Using the entries that follow, state how many lines contain the word "ROUTE". The response is that number and nothing more.

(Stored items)
BEGIN

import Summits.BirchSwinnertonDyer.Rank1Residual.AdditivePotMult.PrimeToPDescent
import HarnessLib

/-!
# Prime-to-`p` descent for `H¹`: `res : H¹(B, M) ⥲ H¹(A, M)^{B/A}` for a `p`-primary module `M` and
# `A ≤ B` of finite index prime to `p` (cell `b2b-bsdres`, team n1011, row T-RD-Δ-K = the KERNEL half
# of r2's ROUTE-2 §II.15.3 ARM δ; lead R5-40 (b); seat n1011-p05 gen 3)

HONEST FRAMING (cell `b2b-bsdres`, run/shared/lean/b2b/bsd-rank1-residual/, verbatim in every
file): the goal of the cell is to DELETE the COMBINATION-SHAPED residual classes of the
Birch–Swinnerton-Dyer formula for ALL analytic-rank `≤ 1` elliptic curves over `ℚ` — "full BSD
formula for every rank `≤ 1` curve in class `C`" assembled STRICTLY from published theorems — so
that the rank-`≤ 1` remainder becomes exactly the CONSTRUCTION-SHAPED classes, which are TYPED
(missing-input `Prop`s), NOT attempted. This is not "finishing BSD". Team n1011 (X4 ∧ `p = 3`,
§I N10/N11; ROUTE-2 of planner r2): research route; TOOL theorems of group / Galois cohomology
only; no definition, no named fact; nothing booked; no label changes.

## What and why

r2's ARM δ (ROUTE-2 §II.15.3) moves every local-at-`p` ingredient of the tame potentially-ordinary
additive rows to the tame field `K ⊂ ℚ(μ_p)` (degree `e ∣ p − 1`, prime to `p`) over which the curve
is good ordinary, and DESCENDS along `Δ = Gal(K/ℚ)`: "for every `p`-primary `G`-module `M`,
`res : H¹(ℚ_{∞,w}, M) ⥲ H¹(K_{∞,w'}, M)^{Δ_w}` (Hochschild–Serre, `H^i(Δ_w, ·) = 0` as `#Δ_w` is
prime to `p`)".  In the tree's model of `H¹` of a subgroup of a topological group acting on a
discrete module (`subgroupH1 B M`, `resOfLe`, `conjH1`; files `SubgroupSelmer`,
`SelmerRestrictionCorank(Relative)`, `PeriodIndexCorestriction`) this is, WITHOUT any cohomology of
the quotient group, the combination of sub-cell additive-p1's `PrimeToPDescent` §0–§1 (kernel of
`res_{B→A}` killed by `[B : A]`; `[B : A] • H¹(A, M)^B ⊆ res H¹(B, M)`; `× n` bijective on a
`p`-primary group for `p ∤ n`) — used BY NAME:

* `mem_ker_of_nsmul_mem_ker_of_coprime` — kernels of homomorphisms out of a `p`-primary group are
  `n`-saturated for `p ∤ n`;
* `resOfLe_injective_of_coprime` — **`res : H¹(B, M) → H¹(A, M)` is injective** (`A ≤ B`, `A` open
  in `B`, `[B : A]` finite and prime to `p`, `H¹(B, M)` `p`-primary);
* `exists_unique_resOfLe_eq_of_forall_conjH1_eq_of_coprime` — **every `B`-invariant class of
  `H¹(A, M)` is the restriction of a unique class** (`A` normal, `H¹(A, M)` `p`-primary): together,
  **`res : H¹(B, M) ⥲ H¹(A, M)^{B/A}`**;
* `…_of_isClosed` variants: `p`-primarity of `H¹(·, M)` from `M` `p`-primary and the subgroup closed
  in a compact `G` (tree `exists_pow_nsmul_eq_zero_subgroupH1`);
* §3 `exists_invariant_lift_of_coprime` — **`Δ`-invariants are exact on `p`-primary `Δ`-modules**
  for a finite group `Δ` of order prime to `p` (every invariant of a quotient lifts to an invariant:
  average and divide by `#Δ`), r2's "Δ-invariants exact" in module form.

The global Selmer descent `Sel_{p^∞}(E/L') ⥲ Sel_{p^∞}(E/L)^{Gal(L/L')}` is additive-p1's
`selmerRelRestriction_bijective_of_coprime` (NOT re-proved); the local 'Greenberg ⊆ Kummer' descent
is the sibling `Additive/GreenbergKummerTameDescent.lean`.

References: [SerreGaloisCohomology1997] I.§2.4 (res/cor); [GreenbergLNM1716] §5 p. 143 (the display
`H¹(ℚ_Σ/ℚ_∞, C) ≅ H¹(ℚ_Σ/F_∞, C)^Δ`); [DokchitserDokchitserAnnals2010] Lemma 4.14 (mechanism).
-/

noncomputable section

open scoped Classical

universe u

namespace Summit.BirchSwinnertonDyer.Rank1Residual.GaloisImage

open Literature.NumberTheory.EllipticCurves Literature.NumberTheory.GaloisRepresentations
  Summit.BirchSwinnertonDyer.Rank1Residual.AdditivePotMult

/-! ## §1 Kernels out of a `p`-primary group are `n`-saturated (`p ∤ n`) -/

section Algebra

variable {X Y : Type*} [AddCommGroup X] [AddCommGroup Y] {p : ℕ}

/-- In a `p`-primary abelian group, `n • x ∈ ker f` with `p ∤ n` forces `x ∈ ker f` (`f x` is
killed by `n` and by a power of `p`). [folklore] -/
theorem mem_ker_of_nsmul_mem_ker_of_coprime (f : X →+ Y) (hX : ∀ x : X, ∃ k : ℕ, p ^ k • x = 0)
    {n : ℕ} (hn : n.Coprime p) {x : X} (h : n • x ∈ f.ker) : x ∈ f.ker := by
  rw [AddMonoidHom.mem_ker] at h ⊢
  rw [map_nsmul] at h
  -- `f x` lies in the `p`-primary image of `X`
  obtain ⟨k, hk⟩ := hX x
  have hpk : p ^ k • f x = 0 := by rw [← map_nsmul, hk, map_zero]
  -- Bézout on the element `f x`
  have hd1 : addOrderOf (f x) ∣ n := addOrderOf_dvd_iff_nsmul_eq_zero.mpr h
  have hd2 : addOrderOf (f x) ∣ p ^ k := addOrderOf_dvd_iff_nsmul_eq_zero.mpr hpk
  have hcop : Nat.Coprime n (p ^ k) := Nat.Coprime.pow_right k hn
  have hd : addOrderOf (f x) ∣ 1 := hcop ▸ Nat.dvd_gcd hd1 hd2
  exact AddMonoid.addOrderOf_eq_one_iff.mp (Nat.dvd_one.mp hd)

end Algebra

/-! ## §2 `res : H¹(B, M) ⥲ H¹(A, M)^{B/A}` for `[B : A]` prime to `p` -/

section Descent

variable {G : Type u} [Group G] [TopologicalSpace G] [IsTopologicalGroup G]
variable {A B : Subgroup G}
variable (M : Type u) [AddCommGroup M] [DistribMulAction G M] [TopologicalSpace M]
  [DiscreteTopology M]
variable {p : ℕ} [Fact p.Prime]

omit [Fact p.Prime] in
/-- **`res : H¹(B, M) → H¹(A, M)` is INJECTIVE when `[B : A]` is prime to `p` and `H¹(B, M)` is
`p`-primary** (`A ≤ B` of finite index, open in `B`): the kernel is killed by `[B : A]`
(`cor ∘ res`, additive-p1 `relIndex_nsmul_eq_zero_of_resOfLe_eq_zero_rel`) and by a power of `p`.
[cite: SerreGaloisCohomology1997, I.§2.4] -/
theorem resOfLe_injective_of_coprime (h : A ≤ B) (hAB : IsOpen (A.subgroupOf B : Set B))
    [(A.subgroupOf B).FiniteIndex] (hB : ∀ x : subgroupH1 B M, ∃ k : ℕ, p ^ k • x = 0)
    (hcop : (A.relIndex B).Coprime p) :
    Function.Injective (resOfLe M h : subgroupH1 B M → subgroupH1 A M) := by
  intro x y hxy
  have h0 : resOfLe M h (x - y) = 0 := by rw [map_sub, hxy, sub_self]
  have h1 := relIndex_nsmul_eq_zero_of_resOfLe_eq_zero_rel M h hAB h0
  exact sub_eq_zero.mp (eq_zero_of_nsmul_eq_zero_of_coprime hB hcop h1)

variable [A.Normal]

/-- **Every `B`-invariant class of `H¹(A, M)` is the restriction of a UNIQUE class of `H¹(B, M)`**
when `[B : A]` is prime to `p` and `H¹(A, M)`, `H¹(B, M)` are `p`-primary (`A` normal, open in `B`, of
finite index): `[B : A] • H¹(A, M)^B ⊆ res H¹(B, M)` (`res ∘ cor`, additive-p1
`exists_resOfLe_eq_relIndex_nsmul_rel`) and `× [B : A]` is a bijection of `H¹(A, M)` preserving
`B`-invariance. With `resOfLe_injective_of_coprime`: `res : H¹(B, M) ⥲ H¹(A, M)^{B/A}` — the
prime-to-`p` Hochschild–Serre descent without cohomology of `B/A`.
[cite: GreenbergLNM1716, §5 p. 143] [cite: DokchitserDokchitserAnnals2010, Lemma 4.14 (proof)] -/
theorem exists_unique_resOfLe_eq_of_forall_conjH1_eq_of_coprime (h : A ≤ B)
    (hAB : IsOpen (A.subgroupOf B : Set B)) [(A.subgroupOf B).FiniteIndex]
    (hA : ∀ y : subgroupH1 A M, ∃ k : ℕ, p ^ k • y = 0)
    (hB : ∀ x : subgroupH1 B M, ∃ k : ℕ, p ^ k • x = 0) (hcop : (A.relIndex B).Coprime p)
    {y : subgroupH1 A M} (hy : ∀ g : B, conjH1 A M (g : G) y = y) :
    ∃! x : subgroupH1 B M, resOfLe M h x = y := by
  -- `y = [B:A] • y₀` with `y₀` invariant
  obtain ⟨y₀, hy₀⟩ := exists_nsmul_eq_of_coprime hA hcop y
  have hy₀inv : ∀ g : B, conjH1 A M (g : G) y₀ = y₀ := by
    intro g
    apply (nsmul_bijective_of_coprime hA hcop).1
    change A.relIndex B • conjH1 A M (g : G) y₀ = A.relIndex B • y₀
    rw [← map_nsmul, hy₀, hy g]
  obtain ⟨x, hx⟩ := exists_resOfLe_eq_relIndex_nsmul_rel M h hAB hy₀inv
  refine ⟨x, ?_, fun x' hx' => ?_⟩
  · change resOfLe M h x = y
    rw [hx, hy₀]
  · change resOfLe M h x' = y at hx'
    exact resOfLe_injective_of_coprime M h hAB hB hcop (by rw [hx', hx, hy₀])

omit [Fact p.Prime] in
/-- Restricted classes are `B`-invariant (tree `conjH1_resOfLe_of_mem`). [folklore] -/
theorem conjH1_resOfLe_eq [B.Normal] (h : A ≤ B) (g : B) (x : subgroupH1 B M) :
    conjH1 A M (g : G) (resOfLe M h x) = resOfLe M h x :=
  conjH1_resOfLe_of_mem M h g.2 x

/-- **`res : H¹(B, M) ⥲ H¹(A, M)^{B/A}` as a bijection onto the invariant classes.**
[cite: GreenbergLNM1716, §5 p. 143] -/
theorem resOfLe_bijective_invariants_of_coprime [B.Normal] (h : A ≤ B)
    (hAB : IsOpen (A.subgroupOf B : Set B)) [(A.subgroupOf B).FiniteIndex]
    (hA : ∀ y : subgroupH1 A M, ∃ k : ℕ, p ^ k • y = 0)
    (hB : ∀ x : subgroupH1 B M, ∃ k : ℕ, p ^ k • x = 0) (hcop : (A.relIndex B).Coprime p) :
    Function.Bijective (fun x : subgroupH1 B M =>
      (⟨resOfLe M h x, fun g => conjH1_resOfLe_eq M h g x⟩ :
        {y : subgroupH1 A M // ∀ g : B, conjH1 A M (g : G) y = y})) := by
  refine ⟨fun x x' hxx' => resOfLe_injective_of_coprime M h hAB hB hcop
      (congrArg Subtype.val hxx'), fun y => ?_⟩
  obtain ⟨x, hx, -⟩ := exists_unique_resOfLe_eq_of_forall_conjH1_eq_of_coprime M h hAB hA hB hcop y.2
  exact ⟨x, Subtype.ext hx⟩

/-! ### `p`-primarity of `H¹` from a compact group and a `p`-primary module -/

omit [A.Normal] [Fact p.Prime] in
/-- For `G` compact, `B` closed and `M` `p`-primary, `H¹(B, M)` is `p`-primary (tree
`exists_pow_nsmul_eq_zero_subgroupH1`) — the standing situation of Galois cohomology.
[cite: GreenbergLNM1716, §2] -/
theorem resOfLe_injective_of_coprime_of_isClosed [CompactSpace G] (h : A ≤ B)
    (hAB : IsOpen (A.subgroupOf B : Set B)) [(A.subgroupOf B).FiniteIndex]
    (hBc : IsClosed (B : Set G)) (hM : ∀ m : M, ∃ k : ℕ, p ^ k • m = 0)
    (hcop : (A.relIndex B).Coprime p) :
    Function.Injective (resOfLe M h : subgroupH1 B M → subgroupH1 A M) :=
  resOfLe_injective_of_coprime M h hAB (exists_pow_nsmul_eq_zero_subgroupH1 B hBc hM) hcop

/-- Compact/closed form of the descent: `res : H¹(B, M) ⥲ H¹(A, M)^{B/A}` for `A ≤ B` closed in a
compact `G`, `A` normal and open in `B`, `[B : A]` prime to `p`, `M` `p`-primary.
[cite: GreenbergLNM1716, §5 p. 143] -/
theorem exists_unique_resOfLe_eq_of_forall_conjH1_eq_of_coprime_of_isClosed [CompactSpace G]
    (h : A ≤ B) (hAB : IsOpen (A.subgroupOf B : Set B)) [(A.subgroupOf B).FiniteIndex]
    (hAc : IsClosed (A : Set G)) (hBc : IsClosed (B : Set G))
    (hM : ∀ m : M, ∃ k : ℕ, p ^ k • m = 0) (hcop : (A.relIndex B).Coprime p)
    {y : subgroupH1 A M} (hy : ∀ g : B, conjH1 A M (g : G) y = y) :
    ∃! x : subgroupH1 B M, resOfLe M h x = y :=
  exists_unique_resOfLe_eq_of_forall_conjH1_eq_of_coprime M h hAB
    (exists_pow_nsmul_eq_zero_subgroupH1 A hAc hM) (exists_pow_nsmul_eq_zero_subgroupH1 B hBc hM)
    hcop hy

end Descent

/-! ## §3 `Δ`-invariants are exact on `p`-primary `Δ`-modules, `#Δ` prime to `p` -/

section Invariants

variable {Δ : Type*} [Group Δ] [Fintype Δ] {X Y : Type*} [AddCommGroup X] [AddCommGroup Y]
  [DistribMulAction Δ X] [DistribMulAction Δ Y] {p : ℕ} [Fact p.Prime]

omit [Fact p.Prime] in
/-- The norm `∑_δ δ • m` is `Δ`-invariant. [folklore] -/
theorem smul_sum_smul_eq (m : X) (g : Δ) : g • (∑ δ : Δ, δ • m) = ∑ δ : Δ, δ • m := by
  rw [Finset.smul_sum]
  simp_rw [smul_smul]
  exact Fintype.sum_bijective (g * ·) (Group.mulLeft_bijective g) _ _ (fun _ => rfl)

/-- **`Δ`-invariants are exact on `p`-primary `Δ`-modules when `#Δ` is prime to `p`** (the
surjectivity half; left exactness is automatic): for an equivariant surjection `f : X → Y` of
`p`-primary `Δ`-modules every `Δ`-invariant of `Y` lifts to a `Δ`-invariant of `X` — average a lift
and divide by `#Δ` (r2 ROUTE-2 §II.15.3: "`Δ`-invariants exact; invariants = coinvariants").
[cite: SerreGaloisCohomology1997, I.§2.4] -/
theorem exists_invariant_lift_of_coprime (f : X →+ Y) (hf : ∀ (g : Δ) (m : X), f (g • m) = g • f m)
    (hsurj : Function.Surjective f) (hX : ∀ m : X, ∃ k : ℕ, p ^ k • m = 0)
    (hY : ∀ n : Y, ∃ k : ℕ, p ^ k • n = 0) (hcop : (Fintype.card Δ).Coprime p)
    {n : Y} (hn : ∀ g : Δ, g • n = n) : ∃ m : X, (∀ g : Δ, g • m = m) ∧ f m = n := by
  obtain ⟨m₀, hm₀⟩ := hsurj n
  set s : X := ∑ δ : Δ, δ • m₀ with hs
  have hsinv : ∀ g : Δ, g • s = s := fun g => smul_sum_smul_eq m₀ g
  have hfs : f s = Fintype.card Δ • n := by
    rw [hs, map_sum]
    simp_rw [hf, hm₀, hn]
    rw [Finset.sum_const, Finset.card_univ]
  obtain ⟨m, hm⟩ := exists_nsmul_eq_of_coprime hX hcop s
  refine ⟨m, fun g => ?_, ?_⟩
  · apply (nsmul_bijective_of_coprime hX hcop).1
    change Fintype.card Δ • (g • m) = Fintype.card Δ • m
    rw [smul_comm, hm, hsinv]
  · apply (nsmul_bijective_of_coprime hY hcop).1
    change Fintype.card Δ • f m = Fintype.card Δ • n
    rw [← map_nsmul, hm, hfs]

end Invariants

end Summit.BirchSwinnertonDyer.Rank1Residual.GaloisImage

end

END

Response: 4